Yes — the injury was heartbreaking. The surgery was difficult. But this time, something felt different. The pain was far more tolerable than the first time. Within days, I was walking without crutches. When I woke up from surgery, my mindset had already turned a corner. I was no longer weighed down by dread and doubt. I was recharged with positivity. Energized. I had moved past the fear and grief and into a space of renewal.
I knew I’d be out for the entire year. I didn’t try to fight that reality. Instead, I chose to embrace it. I wasn’t going to rush back too soon — I had already lived the consequences of urgency. This time, I chose intention.
For most of my life, I believed my identity was tethered to wrestling. It was the lens through which I measured my worth — the reason every win felt euphoric and every loss felt personal. I poured everything into the sport, not realizing just how tightly I had wrapped my self-esteem around it.
What I hadn’t acknowledged — until injury forced me to stop — was how harsh I had been on myself. How much I had chased perfection. How often I critiqued every mistake as if it defined me.
I was always moving fast — focused on the next match, the next cut, the next opportunity. I never gave myself permission to slow down. I never asked myself why I was pushing so hard — or who I was beyond the pursuit.
But my injuries forced me to take a pause. And in that stillness, I began to discover the parts of myself I had overlooked — the parts that didn’t need a medal to feel proud or seen.
I threw myself into my work as a research assistant in a bone healing lab. I volunteered in a hospice care unit. I found meaning in being present for others — whether that meant sitting with a patient or showing up for a teammate. I immersed myself in my community, in my studies, and in the quiet parts of life that sport had always kept on the sidelines.

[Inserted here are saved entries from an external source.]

import Literature.Analysis.FluidPDE.MixedNormSmooth
import HarnessLib

/-!
# Mixed norms from slice bounds: `L^q_t L^p_x` estimates by a time profile

Analysis/FluidPDE support file (all proved, [folklore]) complementing `MixedNormSmooth`: how to
bound the accepted mixed norms `Torus.eLqLpNorm q p Z (Ioo 0 T)` once every time slice has been
estimated by an explicit nonnegative time profile `φ`, `‖Z(t)‖_{L^p(𝕋^d)} ≤ φ(t)`:

* `eLqLpNorm_le_eLpNorm_of_slice_le` — `‖Z‖_{L^q(0,T;L^p)} ≤ ‖φ‖_{L^q(0,T)}` (any `q`);
* `eLqLpNorm_one_le_ofReal_integral_of_slice_le` — `‖Z‖_{L¹(0,T;L^p)} ≤ ∫₀ᵀ φ`;
* the `L^q(0,T)` norms of the profiles that occur: constants
  (`eLpNorm_const_restrict_Ioo_le`: `≤ max(1,T)|c|`) and continuous profiles through interval
  integrals (`eLpNorm_restrict_Ioo_eq_ofReal_rpow`, `q ≥ 1` real), plus Minkowski on `(0,T)`;
* slice tools on the probability space `𝕋^d`: `‖f • v‖_p = ‖v‖ ‖f‖_p` for a fixed vector `v`,
  `‖a • f‖_p ≤ (sup|a|) ‖f‖_p` (for real `f` cf. `Torus.eLpNorm_mul_le_of_abs_le` of `WeakTimeProductRule`), and
  `‖f‖_p ≤ ‖f‖_{p'}` for `p ≤ p'` (for `‖f‖_p ≤ sup‖f‖` use `Torus.eLpNorm_le_of_forall_norm_le` of `TorusForceBookkeeping`).

These are the bookkeeping steps of Cheskidov–Luo 2022, §5 ("taking `L^p` in time", Props. 5.3–5.5,
Lemmas 5.6–5.8), isolated from the specific fields.

## References

* A. Cheskidov, X. Luo, arXiv:2009.06596, §5.2–§5.3. [`CheskidovLuo2022`]
* J. Serrin, *The initial value problem for the Navier–Stokes equations* (1963), §3 (mixed norms).
-/

noncomputable section

open MeasureTheory Set Filter Topology
open scoped ENNReal NNReal

namespace Literature.Analysis.FluidPDE

namespace Torus

variable {d : Type*} [Fintype d]

/-! ## From slice bounds to mixed norms -/

section Slices

variable {F : Type*} [NormedAddCommGroup F] {T : ℝ} {Z : ℝ → UnitAddTorus d → F} {φ : ℝ → ℝ} {p q : ℝ≥0∞}

/-- **Mixed norms from slice bounds**: if `‖Z(t)‖_{L^p} ≤ φ(t)` with `φ ≥ 0` on `(0,T)`, then
`‖Z‖_{L^q(0,T;L^p)} ≤ ‖φ‖_{L^q(0,T)}`. [folklore] -/
theorem eLqLpNorm_le_eLpNorm_of_slice_le (hφ0 : ∀ t ∈ Ioo 0 T, 0 ≤ φ t)
    (hle : ∀ t ∈ Ioo 0 T, eLpNorm (Z t) p volume ≤ ENNReal.ofReal (φ t)) :
    eLqLpNorm q p Z (Ioo 0 T) ≤ eLpNorm φ q (volume.restrict (Ioo 0 T)) := by
  rw [eLqLpNorm, FluidPDE.eLqLpNorm]
  refine eLpNorm_mono_ae (ae_restrict_of_forall_mem measurableSet_Ioo fun t ht => ?_)
  rw [Real.norm_of_nonneg ENNReal.toReal_nonneg, Real.norm_of_nonneg (hφ0 t ht)]
  exact ENNReal.toReal_le_of_le_ofReal (hφ0 t ht) (hle t ht)

/-- **`L¹_t` mixed norms from slice bounds**: if `‖Z(t)‖_{L^p} ≤ φ(t)` with `φ ≥ 0` continuous on
`[0,T]`, `T ≥ 0`, then `‖Z‖_{L¹(0,T;L^p)} ≤ ∫₀ᵀ φ`. [folklore] -/
theorem eLqLpNorm_one_le_ofReal_integral_of_slice_le (hT : 0 ≤ T) (hφc : ContinuousOn φ (Icc 0 T))
    (hφ0 : ∀ t ∈ Ioo 0 T, 0 ≤ φ t) (hle : ∀ t ∈ Ioo 0 T, eLpNorm (Z t) p volume ≤ ENNReal.ofReal (φ t)) :
    eLqLpNorm 1 p Z (Ioo 0 T) ≤ ENNReal.ofReal (∫ t in (0 : ℝ)..T, φ t) := by
  refine (eLqLpNorm_le_eLpNorm_of_slice_le hφ0 hle).trans (le_of_eq ?_)
  have hint : IntegrableOn φ (Ioo 0 T) volume := (hφc.integrableOn_compact isCompact_Icc).mono_set Ioo_subset_Icc_self
  rw [eLpNorm_one_eq_lintegral_enorm, intervalIntegral.integral_of_le hT, integral_Ioc_eq_integral_Ioo,
    ofReal_integral_eq_lintegral_ofReal hint (ae_restrict_of_forall_mem measurableSet_Ioo hφ0)]
  refine setLIntegral_congr_fun measurableSet_Ioo fun t ht => ?_
  rw [Real.enorm_eq_ofReal_abs, abs_of_nonneg (hφ0 t ht)]

end Slices

/-! ## `L^q(0,T)` norms of time profiles -/

section Time

variable {T : ℝ} {φ ψ : ℝ → ℝ} {q : ℝ≥0∞}

/-- Constants on `(0,T)`: `‖c‖_{L^q(0,T)} ≤ max(1,T) |c|` for `q ≥ 1`. [folklore] -/
theorem eLpNorm_const_restrict_Ioo_le (c : ℝ) (hq : 1 ≤ q) :
    eLpNorm (fun _ : ℝ => c) q (volume.restrict (Ioo 0 T)) ≤ ENNReal.ofReal (max 1 T * |c|) := by
  have hb : ∀ᵐ t ∂(volume.restrict (Ioo 0 T)), ‖(fun _ : ℝ => c) t‖ ≤ |c| := Eventually.of_forall fun _ => le_of_eq (Real.norm_eq_abs c)
  refine (eLpNorm_le_of_ae_bound hb).trans ?_
  rw [Measure.restrict_apply_univ, Real.volume_Ioo, sub_zero, ENNReal.ofReal_mul (le_max_of_le_left zero_le_one)]
  gcongr
  have hexp0 : 0 ≤ q.toReal⁻¹ := inv_nonneg.2 ENNReal.toReal_nonneg
  have hexp1 : q.toReal⁻¹ ≤ 1 := by
    rcases eq_or_ne q ⊤ with rfl | hq'
    · simp
    · have h1 : 1 ≤ q.toReal := by
        rw [← ENNReal.toReal_one]; exact (ENNReal.toReal_le_toReal ENNReal.one_ne_top hq').2 hq
      exact inv_le_one_of_one_le₀ h1
  rcases le_total T 1 with hT1 | hT1
  · rw [max_eq_left hT1, ENNReal.ofReal_one]
    exact ENNReal.rpow_le_one (ENNReal.ofReal_le_one.2 hT1) hexp0
  · rw [max_eq_right hT1]
    calc ENNReal.ofReal T ^ q.toReal⁻¹ ≤ ENNReal.ofReal T ^ (1 : ℝ) :=
          ENNReal.rpow_le_rpow_of_exponent_le (ENNReal.one_le_ofReal.2 hT1) hexp1
      _ = ENNReal.ofReal T := ENNReal.rpow_one _

/-- `L^q(0,T)` norms of continuous profiles through interval integrals (`q ≥ 1` real, `T ≥ 0`):
`‖φ‖_{L^q(0,T)} = (∫₀ᵀ |φ|^q)^{1/q}`. [folklore] -/
theorem eLpNorm_restrict_Ioo_eq_ofReal_rpow (hT : 0 ≤ T) (hφ : ContinuousOn φ (Icc 0 T)) {q : ℝ} (hq : 1 ≤ q) :
    eLpNorm φ (ENNReal.ofReal q) (volume.restrict (Ioo 0 T)) = ENNReal.ofReal ((∫ t in (0 : ℝ)..T, |φ t| ^ q) ^ (1 / q)) := by
  have hq0 : 0 < q := by linarith
  obtain ⟨B, hB⟩ := (isCompact_Icc.image_of_continuousOn hφ).isBounded.exists_norm_le
  have hmeas : AEStronglyMeasurable φ (volume.restrict (Ioo 0 T)) :=
    (hφ.mono Ioo_subset_Icc_self).aestronglyMeasurable measurableSet_Ioo
  have hbd : ∀ᵐ t ∂(volume.restrict (Ioo 0 T)), ‖φ t‖ ≤ B :=
    ae_restrict_of_forall_mem measurableSet_Ioo fun t ht => hB _ ⟨t, Ioo_subset_Icc_self ht, rfl⟩
  haveI : IsFiniteMeasure (volume.restrict (Ioo (0 : ℝ) T)) := ⟨by rw [Measure.restrict_apply_univ, Real.volume_Ioo]; exact ENNReal.ofReal_lt_top⟩
  have hmem : MemLp φ (ENNReal.ofReal q) (volume.restrict (Ioo 0 T)) := (memLp_top_of_bound hmeas B hbd).mono_exponent le_top
  rw [hmem.eLpNorm_eq_integral_rpow_norm (by simp [hq0]) ENNReal.ofReal_ne_top, ENNReal.toReal_ofReal hq0.le, one_div,
    intervalIntegral.integral_of_le hT, integral_Ioc_eq_integral_Ioo]
  simp [Real.norm_eq_abs]

/-- Minkowski on `(0,T)` for continuous profiles, `q ≥ 1`. [folklore] -/
theorem eLpNorm_add_restrict_Ioo_le (hφ : ContinuousOn φ (Icc 0 T)) (hψ : ContinuousOn ψ (Icc 0 T)) (hq : 1 ≤ q) :
    eLpNorm (fun t => φ t + ψ t) q (volume.restrict (Ioo 0 T)) ≤
      eLpNorm φ q (volume.restrict (Ioo 0 T)) + eLpNorm ψ q (volume.restrict (Ioo 0 T)) :=
  eLpNorm_add_le ((hφ.mono Ioo_subset_Icc_self).aestronglyMeasurable measurableSet_Ioo)
    ((hψ.mono Ioo_subset_Icc_self).aestronglyMeasurable measurableSet_Ioo) hq

/-- Minkowski on `(0,T)` for finite sums of continuous profiles, `q ≥ 1`. [folklore] -/
theorem eLpNorm_sum_restrict_Ioo_le {ι : Type*} (s : Finset ι) {φ : ι → ℝ → ℝ} (hφ : ∀ i ∈ s, ContinuousOn (φ i) (Icc 0 T))
    (hq : 1 ≤ q) :
    eLpNorm (fun t => ∑ i ∈ s, φ i t) q (volume.restrict (Ioo 0 T)) ≤ ∑ i ∈ s, eLpNorm (φ i) q (volume.restrict (Ioo 0 T)) := by
  have h := eLpNorm_sum_le (s := s) (f := φ) (p := q) (μ := volume.restrict (Ioo 0 T))
    (fun i hi => ((hφ i hi).mono Ioo_subset_Icc_self).aestronglyMeasurable measurableSet_Ioo) hq
  rwa [Finset.sum_fn] at h

/-- Scaling a profile: `‖c φ‖_{L^q(0,T)} = |c| ‖φ‖_{L^q(0,T)}`. [folklore] -/
theorem eLpNorm_const_mul_restrict (c : ℝ) (φ : ℝ → ℝ) (q : ℝ≥0∞) (μ : Measure ℝ) :
    eLpNorm (fun t => c * φ t) q μ = ENNReal.ofReal |c| * eLpNorm φ q μ := by
  rw [show (fun t => c * φ t) = c • φ from rfl, eLpNorm_const_smul, Real.enorm_eq_ofReal_abs]

end Time

/-! ## Slice tools on the probability torus -/

section Torus

variable {F : Type*} [NormedAddCommGroup F] [NormedSpace ℝ F] {p : ℝ≥0∞}

/-- `‖f • v‖_{L^p} = ‖v‖ ‖f‖_{L^p}` for a scalar `f` and a fixed vector `v`. [folklore] -/
theorem eLpNorm_smul_const_vec (f : UnitAddTorus d → ℝ) (v : F) (p : ℝ≥0∞) :
    eLpNorm (fun y => f y • v) p volume = ENNReal.ofReal ‖v‖ * eLpNorm f p volume := by
  have e : (fun y => ‖f y • v‖) = fun y => ‖v‖ * ‖f y‖ := by funext y; rw [norm_smul, mul_comm]
  rw [← eLpNorm_norm (fun y => f y • v), e, show (fun y => ‖v‖ * ‖f y‖) = ‖v‖ • fun y => ‖f y‖ from rfl,
    eLpNorm_const_smul, eLpNorm_norm, Real.enorm_eq_ofReal (norm_nonneg v)]

/-- `‖a • f‖_{L^p} ≤ A ‖f‖_{L^p}` when `|a| ≤ A` pointwise. [folklore] -/
theorem eLpNorm_smul_le_of_abs_le {a : UnitAddTorus d → ℝ} {f : UnitAddTorus d → F} {A : ℝ} (ha : ∀ y, |a y| ≤ A) (p : ℝ≥0∞) :
    eLpNorm (fun y => a y • f y) p volume ≤ ENNReal.ofReal A * eLpNorm f p volume :=
  eLpNorm_le_mul_eLpNorm_of_ae_le_mul (Eventually.of_forall fun y => by
    rw [norm_smul, Real.norm_eq_abs]; exact mul_le_mul_of_nonneg_right (ha y) (norm_nonneg _)) p

omit [NormedSpace ℝ F] in
/-- Monotonicity of `L^p(𝕋^d)` norms in the exponent for continuous functions. [folklore] -/
theorem eLpNorm_le_eLpNorm_of_le {f : UnitAddTorus d → F} (hf : Continuous f) {p p' : ℝ≥0∞} (hpp' : p ≤ p') :
    eLpNorm f p volume ≤ eLpNorm f p' volume :=
  eLpNorm_le_eLpNorm_of_exponent_le hpp' hf.aestronglyMeasurable

end Torus

end Torus

end Literature.Analysis.FluidPDE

I began preparing seriously for medical school — shadowing surgeons and exploring opportunities to understand the field. Medicine is not just a backup plan. It is my future — one that I’ve been building toward since I was five years old. Academics became a place I could pour my energy — a healthy distraction, yes, but also a deeper sense of purpose.
And something began to happen. I discovered a new version of myself — a version that was still competitive, still focused, still disciplined, but more grounded. More fulfilled. It was as if each injury had peeled away a layer I didn’t realize I was hiding behind. I wasn’t becoming someone else. I was becoming more me.
As I progressed on the mat again, I felt sharper — more in tune with my body than ever before. The fire was burning brighter than ever — but this time, I had learned to guard it with caution. I no longer rushed to prove myself. I didn’t compete to escape doubt. I trained with purpose, but I also listened — to my mind, to my body, to the quiet reminders that strength doesn't always mean going harder. Sometimes, it means knowing when to hold back.
But that doesn’t mean it was always easy. Many times, I allowed myself to take off the mask I wore so well in front of others — the one that showed I was okay when I wasn’t. When I let myself feel the weight of it, the tears would come. The fear of falling behind. The fear that my goals were slipping away.
And yet, through all of it, I found something within myself that was even sweeter than winning a medal.
I found worth beyond performance. I found strength rooted not just in what I could do — but in who I was becoming. And that was exciting. The possibilities felt endless. The future looked bright.
I knew I would rise again, stronger than ever before…
DAY 7 POST-OP — Pain was already much more tolerable
MONTH 2 POST-OP — Second time breaking 90 degrees with flexion
KEYNOTE FRESHMAN ORIENTATION SPEAKER — This night, I stood in front of thousands of students welcoming them to campus and sharing my story
A moment of celebration after my team won their third national team title.
Somewhere between loss and healing, I found myself again — grounded, grateful, and looking forward.